4.5 Runtime Performance

To evaluate the runtime behavior, the same datasets and sizes as in the memory benchmark are used. For each configuration, 100,000,000 lookup operations are issued in a random order and the number of operations performed per second are measured. The results for Dense is shown in Fig. 5a, for Random in Fig. 5c, for Yago in Fig. 5b and for DBpedia in Fig. 5d. It can be observed that regarding the artificial datasets Dense and Random, the ART Tree processes about \(50\,\%\) more lookups per second than the DCB8 tree. Although the Red Black Tree has very good performance for datasets having less than 10,000 entries, for larger datasets the performance drops significantly and is surpassed by both the DCB-Tree as well as the ART-Tree.

Fig. 5.
figure 5

Lookup performance

In case of the large real world datasets Yago and DBpedia the DCB-Tree is on the same level or superior to the ART Tree. For Yago, depending on the dataset size, DCB8 processes between \(7\,\%\) and \(30\,\%\) more operations per second than ART. For DBpedia, DCB-16 has an equivalent runtime performance as ART for more than 10,000,000 entries. The reason that DCB-16 performs up to \(50\,\%\) worse than ART for dataset sizes smaller than 10,000,000, is the overhead of the custom 16 byte integer implementation, as no native 16 byte integer datatype is available on the Java Platform. ART is not affected by this, because it performs a byte wise comparison. Nevertheless, due to its tree height and the increased number of cache misses, the performance of ART drops significantly for datasets larger than 10,000,000 entries.

The reason that the TreeSet is only evaluated for dataset sizes of up to 100,000,000 entries is that the amount of memory required exceeds the amount of RAM available in our benchmark environment (more than 96 GB).

5 Conclusion and Future Work

In this paper we presented the DCB-Tree, a cache-conscious index structure for the storage of short fixed size keys. The DCB-Tree combines a hierarchical cache aligned node layout with delta encoding and pointer compression. The evaluation results show the best memory utilization among the contestants, while providing equal or better performance for large real world datasets.

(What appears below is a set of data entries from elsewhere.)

import Mathlib
import HarnessLib
import Summits.HubbardSuperconductivity.HubbardSuperconductivity.Theorems.KLProgrammeKLRegimeAlphaWtRegime
import Summits.HubbardSuperconductivity.HubbardSuperconductivity.Theorems.KLProgrammeKLRegimeSectorMultiplierOverlapWtFlow
import Summits.HubbardSuperconductivity.HubbardSuperconductivity.Theorems.KLProgrammeKLRegimeEngineFlowPieceIncrementData

/-!
# K3 ENGINE child (stmt-HubbardSuperconductivity-20437), stub (b): **`α_w` AT THE FLOW FRAME `K_n`** — the `klScaleWt`-weighted `hrow/hcol` of
# `EngineV8.klNormsStepWt_of_sliceConsts` (`S(F̃_nf)ᵀ·klSliceCov (nf+j)·S(F̃_nf)`, weight scale `nw ≥ nf + j`) under the binders of
# `E4FlowAt` / `stub_engine_step_norms`, ONE constant per `(j, d)` (`n + 2 ≤ 2·nf + d`)

Cell `gate-hubbard-kl`, seat p3 (g10); program «W3α = α_w rows instance», final file (α4-flow): the order-three frame data of
`alphaWt_klSliceCov_bgmFat_of_thresholds` are discharged from the history — `frameOK_klFlowFrameU_succ` + `frameShift_high_sizes_of_frameOK`
(`‖D³(frameShift K_n)‖ ≤ Gfr₃U²4ⁿ/3`) and `norm_iteratedFDeriv_frameLevel_klFlowFrameU_le` (`‖D³e_{K_n}‖ ≤ 64 + Gfr₃U²·Σ_{m<n}4^m`), so that with
`U ≤ 1/(Gfr₃+1)` and `n + 2 ≤ 2·nf + d`: `A₃Λ_{nf−1}² ≤ 4^d/3072` and `K₃Λ_{nf+j}² ≤ 1/16 + 4^d/3072` (FINDING «W2-HALF»: n-free near the top).

* **`alphaWt_klSliceCov_bgmFat_klEng_flow (j d)`** — `∃ Cα > 0`: for every `G P R Q cc` (`R.WF2`, `0 < cc ≤ klEngC₃6 P R`), `μ ∈ klWindowC`,
  `0 < U ≤ min (klEngU₀3 P R cc) (1/(Gfr₃+1))`, `klBetaMin ≤ β ≤ e^{cc/U²}`, `klEngL₃ β U ≤ L`, `klEngM₃ β U L ≤ M`, `1 ≤ n ≤ n_β + 1`,
  `HistP klPredsV17F2 … 0 n`, `FrameOK R U n_β μ K_n`, every `1 ≤ nf` with `nf + j ≤ n_β + 1`, `n + 2 ≤ 2·nf + d`, `nf + j ≤ nw`:
  the weighted row and column sums are `≤ Cα·(M/β)/klScale klE0 (nf+j)`.  The door (fat `k`, slice `k+2`, `nw = k+2 = n`) reads `j = 2`, `d ≥ 4 − k`.

Everything is proved; no definitions. [cite: BenfattoGiulianiMastropietro2006, §2.8 (2.81), §3 (3.3)]
-/

noncomputable section

namespace Summit.HubbardSuperconductivity.HubbardSuperconductivity.Theorems.TorusFourierL2

set_option linter.dupNamespace false -- summit = problem name (single-conjunct summit), D-0017

open Set Finset Literature.MathematicalPhysics.QuantumLattice Literature.MathematicalPhysics.QuantumLattice.BandSectorCounting
open Literature.MathematicalPhysics.QuantumLattice.FermiRG Literature.Probability.LatticeModels Literature.Analysis.SpecialFunctions
open Summit.HubbardSuperconductivity.HubbardSuperconductivity.Theorems.DispersionFlow
open Summit.HubbardSuperconductivity.HubbardSuperconductivity.Theorems.KLRegimeSplit
open Summit.HubbardSuperconductivity.HubbardSuperconductivity.Theorems.KLProgrammeLegKernels
open Summit.HubbardSuperconductivity.HubbardSuperconductivity.Theorems.PerturbedFermiCurve
open Summit.HubbardSuperconductivity.HubbardSuperconductivity.Theorems.KLRegimeWick
open Summit.HubbardSuperconductivity.HubbardSuperconductivity.Theorems.EngineV8
open scoped Real Nat

open Classical

set_option maxHeartbeats 1600000 in -- long regime bookkeeping
/-- **`α_w` at the flow frame, in the KL regime** (see the module docstring). [cite: BenfattoGiulianiMastropietro2006, §2.8 (2.81), §3 (3.3)] -/
theorem alphaWt_klSliceCov_bgmFat_klEng_flow (j dd : ℕ) :
    ∃ Cα : ℝ, 0 < Cα ∧
      ∀ (G : GeoConsts) (P : SplitConsts) (R : RenConsts) (Q : EngConsts) (cc : ℝ), R.WF2 → 0 < cc → cc ≤ EngineV8.klEngC₃6 P R →
      ∀ μ ∈ klWindowC, ∀ U : ℝ, 0 < U → U ≤ min (EngineV8.klEngU₀3 P R cc) (1 / (R.Gfr 3 + 1)) →
      ∀ β : ℝ, klBetaMin ≤ β → β ≤ Real.exp (cc / U ^ 2) →
      ∀ (L M : ℕ) [NeZero L] [NeZero M], EngineV8.klEngL₃ β U ≤ L → EngineV8.klEngM₃ β U L ≤ M →
      ∀ n : ℕ, 1 ≤ n → n ≤ nScales β + 1 →
        HistP klPredsV17F2 L M G P Q R β U μ 0 n → FrameOK R U (nScales β) μ (klFlowFrameU L M β U μ n) →
        ∀ nf : ℕ, 1 ≤ nf → nf + j ≤ nScales β + 1 → n + 2 ≤ 2 * nf + dd → ∀ nw : ℕ, nf + j ≤ nw →
        (∀ Y : SpaceTimeIdx L M × SectorLeg (sectorCount nf),
          ∑ Y', ‖((sectorSubMatrix L M β (bgmFatMultiplier L M klE0 β (nambuXiCT L μ (klFlowFrameU L M β U μ n)) nf)).transpose *
            klSliceCov L M β μ (klFlowFrameU L M β U μ n) (nf + j) *
            sectorSubMatrix L M β (bgmFatMultiplier L M klE0 β (nambuXiCT L μ (klFlowFrameU L M β U μ n)) nf)) Y Y'‖ *
              EngineV8.klScaleWt L M β nw {EngineV8.latticeLegPos (2 * (2 * M)) Y, EngineV8.latticeLegPos (2 * (2 * M)) Y'} ≤
            Cα * ((M : ℝ) / β) / klScale klE0 (nf + j)) ∧
        (∀ Y' : SpaceTimeIdx L M × SectorLeg (sectorCount nf),
          ∑ Y, ‖((sectorSubMatrix L M β (bgmFatMultiplier L M klE0 β (nambuXiCT L μ (klFlowFrameU L M β U μ n)) nf)).transpose *
            klSliceCov L M β μ (klFlowFrameU L M β U μ n) (nf + j) *
            sectorSubMatrix L M β (bgmFatMultiplier L M klE0 β (nambuXiCT L μ (klFlowFrameU L M β U μ n)) nf)) Y Y'‖ *
              EngineV8.klScaleWt L M β nw {EngineV8.latticeLegPos (2 * (2 * M)) Y, EngineV8.latticeLegPos (2 * (2 * M)) Y'} ≤
            Cα * ((M : ℝ) / β) / klScale klE0 (nf + j)) := by
  have ha : (-4 : ℝ) < -(6 / 5) := by norm_num
  have hab : (-(6 / 5) : ℝ) ≤ -(1 / 10) := by norm_num
  have hb : (-(1 / 10) : ℝ) < 0 := by norm_num
  obtain ⟨Cα, hCα, h⟩ := alphaWt_klSliceCov_bgmFat_of_thresholds ha hab hb j ((4 : ℝ) ^ dd / 3072) (1 / 16 + (4 : ℝ) ^ dd / 3072)
  refine ⟨Cα, hCα, ?_⟩
  intro G P R Q cc hR2 hcc hcc6 μ hμ U hU hUle β hβmin hβc L M _ _ hL3 hM3 n hn1 hnN hhist hfr nf hnf hnfN hwin nw hnw
  have hRj : ∀ i, 0 ≤ R.Gfr i := EngineV8.gfr_nonneg_of_wf2 hR2
  have hcle := (hcc6.trans (EngineV8.klEngC₃6_le_klEngC₃3 P R)).trans (EngineV8.klEngC₃3_le_symbolC₃ ha hab hb P hRj)
  have hU3 := (hUle.trans (min_le_left _ _)).trans (EngineV8.klEngU₀3_le_symbolU₀ ha hab hb P hRj cc)
  have hU1 : U ≤ 1 := hU3.trans (min_le_left _ _)
  have hUG : U ≤ 1 / (R.Gfr 3 + 1) := hUle.trans (min_le_right _ _)
  have hLβ : β ^ 2 ≤ (L : ℝ) := EngineV8.sq_le_of_klEngL₃_le hL3
  have hMβ : β ≤ (M : ℝ) := EngineV8.le_of_klEngM₃_le hβmin hL3 hM3
  set K : TrigPolyC4v := klFlowFrameU L M β U μ n with hKdef
  -- the order-three data of the flow frame from the history's (I-F jets)
  obtain ⟨N, rfl⟩ : ∃ N, n = N + 1 := ⟨n - 1, by omega⟩
  have hh := (histP_klPredsV17F2_iff L M G P Q R β U μ 0 (N + 1)).1 hhist
  have hJets : ∀ m ≤ N, FlowPieceJetsAt L M β U μ R m := fun m hm => (hh m (Nat.lt_succ_of_le hm)).2.1.2.1
  have hJets' : ∀ m < N + 1, FlowPieceJetsAt L M β U μ R m := fun m hm => hJets m (Nat.le_of_lt_succ hm)
  have hGeo : FlowGeometryAt L M β U μ N := (hh N (Nat.lt_succ_self N)).2.1.2.2
  have hK1 : FrameOK R U N μ K := frameOK_klFlowFrameU_succ hJets hGeo
  have hA3 : ∀ p : Momentum, ‖iteratedFDeriv ℝ 3 (frameShift K) p‖ ≤ R.Gfr 3 * U ^ 2 * ((4 : ℝ) ^ (N + 1) / 3) :=
    (frameShift_high_sizes_of_frameOK hRj hK1).1
  have hGU : R.Gfr 3 * U ^ 2 ≤ 1 := by
    have hG3 := hRj 3
    have h1 : R.Gfr 3 * U ≤ 1 :=
      calc R.Gfr 3 * U ≤ R.Gfr 3 * (1 / (R.Gfr 3 + 1)) := mul_le_mul_of_nonneg_left hUG hG3
        _ = R.Gfr 3 / (R.Gfr 3 + 1) := by ring
        _ ≤ 1 := by rw [div_le_one (by positivity)]; linarith only [hG3]
    calc R.Gfr 3 * U ^ 2 = (R.Gfr 3 * U) * U := by ring
      _ ≤ 1 * 1 := mul_le_mul h1 hU1 hU.le zero_le_one
      _ = 1 := by ring
  -- the geometric sum of the band third-derivative bound
  have hsum : ∑ m' ∈ range (N + 1), R.Gfr 3 * uPow 3 U * (4 : ℝ) ^ ((((3 : ℕ) : ℤ) - 2) * m') ≤ R.Gfr 3 * U ^ 2 * ((4 : ℝ) ^ (N + 1) / 3) := by
    have e3 : uPow 3 U = U ^ 2 := by rw [show (3 : ℕ) = 2 + 1 by rfl, uPow_succ]
    have hterm : ∀ m' : ℕ, (4 : ℝ) ^ ((((3 : ℕ) : ℤ) - 2) * (m' : ℤ)) = (4 : ℝ) ^ m' := by
      intro m'
      rw [show (((3 : ℕ) : ℤ) - 2) * (m' : ℤ) = ((m' : ℕ) : ℤ) by push_cast; ring, zpow_natCast]
    have hgeom : ∀ k : ℕ, ∑ m' ∈ range k, (4 : ℝ) ^ m' ≤ (4 : ℝ) ^ k / 3 := by
      intro k
      induction k with
      | zero => simp
      | succ k ih => rw [Finset.sum_range_succ, pow_succ]; linarith
    calc ∑ m' ∈ range (N + 1), R.Gfr 3 * uPow 3 U * (4 : ℝ) ^ ((((3 : ℕ) : ℤ) - 2) * m')
        = R.Gfr 3 * U ^ 2 * ∑ m' ∈ range (N + 1), (4 : ℝ) ^ m' := by
          rw [Finset.mul_sum]; exact Finset.sum_congr rfl fun m' _ => by rw [e3, hterm]
      _ ≤ R.Gfr 3 * U ^ 2 * ((4 : ℝ) ^ (N + 1) / 3) := mul_le_mul_of_nonneg_left (hgeom (N + 1)) (by have := hRj 3; positivity)
  have hK3 : ∀ p : Momentum, ‖iteratedFDeriv ℝ 3 (frameLevel μ K) p‖ ≤ 64 + R.Gfr 3 * U ^ 2 * ((4 : ℝ) ^ (N + 1) / 3) := by
    intro p
    have h0 := norm_iteratedFDeriv_frameLevel_klFlowFrameU_le (L := L) (M := M) (β := β) (U := U) (μ := μ) (i := 3) (by norm_num) (by norm_num)
      hJets' p
    have e64 : (4 : ℝ) ^ (3 : ℕ) = 64 := by norm_num
    rw [e64] at h0
    exact h0.trans (by linarith only [hsum])
  -- the data on the window `n + 2 ≤ 2·nf + dd`
  have hdatA : R.Gfr 3 * U ^ 2 * ((4 : ℝ) ^ (N + 1) / 3) * klScale klE0 (nf - 1) ^ 2 ≤ (4 : ℝ) ^ dd / 3072 := by
    have hΛm : klScale klE0 (nf - 1) = (1 / 32) * ((4 : ℝ) ^ (nf - 1))⁻¹ := by rw [klScale, klE0]
    have hpow : (4 : ℝ) ^ (N + 1) ≤ (4 : ℝ) ^ dd * ((4 : ℝ) ^ (nf - 1)) ^ 2 := by
      rw [← pow_mul, ← pow_add]
      exact pow_le_pow_right₀ (by norm_num) (by omega)
    rw [hΛm]
    have e : R.Gfr 3 * U ^ 2 * ((4 : ℝ) ^ (N + 1) / 3) * ((1 / 32) * ((4 : ℝ) ^ (nf - 1))⁻¹) ^ 2 =
        (R.Gfr 3 * U ^ 2) * ((4 : ℝ) ^ (N + 1) / ((4 : ℝ) ^ (nf - 1)) ^ 2) / 3072 := by
      field_simp
      ring
    rw [e]
    have h2 : (4 : ℝ) ^ (N + 1) / ((4 : ℝ) ^ (nf - 1)) ^ 2 ≤ (4 : ℝ) ^ dd := by rw [div_le_iff₀ (by positivity)]; exact hpow
    have h3 : (R.Gfr 3 * U ^ 2) * ((4 : ℝ) ^ (N + 1) / ((4 : ℝ) ^ (nf - 1)) ^ 2) ≤ 1 * (4 : ℝ) ^ dd :=
      mul_le_mul hGU h2 (by positivity) zero_le_one
    linarith only [h3]
  have hdatK : (64 + R.Gfr 3 * U ^ 2 * ((4 : ℝ) ^ (N + 1) / 3)) * klScale klE0 (nf + j) ^ 2 ≤ 1 / 16 + (4 : ℝ) ^ dd / 3072 := by
    have hΛle : klScale klE0 (nf + j) ≤ klScale klE0 (nf - 1) := EngineV8.klScale_le_klScale (by norm_num [klE0]) (by omega)
    have hΛe : klScale klE0 (nf + j) ≤ 1 / 32 := by
      have := klScale_le_e0 (show (0 : ℝ) ≤ klE0 by norm_num [klE0]) (nf + j); rwa [show klE0 = 1 / 32 from rfl] at this
    have hΛ0 : 0 ≤ klScale klE0 (nf + j) := (klth_klScale_pos _).le
    have h1 : 64 * klScale klE0 (nf + j) ^ 2 ≤ 1 / 16 := by nlinarith [hΛe, hΛ0]
    have h2 : R.Gfr 3 * U ^ 2 * ((4 : ℝ) ^ (N + 1) / 3) * klScale klE0 (nf + j) ^ 2 ≤ (4 : ℝ) ^ dd / 3072 := by
      refine le_trans ?_ hdatA
      have h0 : 0 ≤ R.Gfr 3 * U ^ 2 * ((4 : ℝ) ^ (N + 1) / 3) := by have := hRj 3; positivity
      exact mul_le_mul_of_nonneg_left (pow_le_pow_left₀ hΛ0 hΛle 2) h0
    nlinarith only [h1, h2]
  exact h R hRj cc U hcc hcle hU hU3 β hβmin hβc μ hμ K hfr _ _ hA3 hK3 L M hLβ hMβ nf hnf hnfN hdatA hdatK nw hnw

end Summit.HubbardSuperconductivity.HubbardSuperconductivity.Theorems.TorusFourierL2

end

We presented algorithms for insertion and search operations and described the influence of the two-stage node layout on B-Tree operations. Furthermore, the DCB-Tree was evaluated against two other index structures, namely the ART Tree and a Red Black Tree on artificial as well as on real world datasets. We show that for dense as well as for large real world dataset the DCB-Tree requires only 20 % of memory compared to other state of the art index structures. Moreover, our evaluation shows that the DCB-Tree provides decent performance using artificial datasets. In the case of large real world datasets it is equivalent or superior to state of the art in-memory index structure ART, while providing a more efficient space consumption. In future work, we will investigate other encoding strategies to further reduce the amount of memory required. Furthermore, we plan to integrate the DCB-Tree into RDF-Stores as well as to use it as a basis for full text indexes.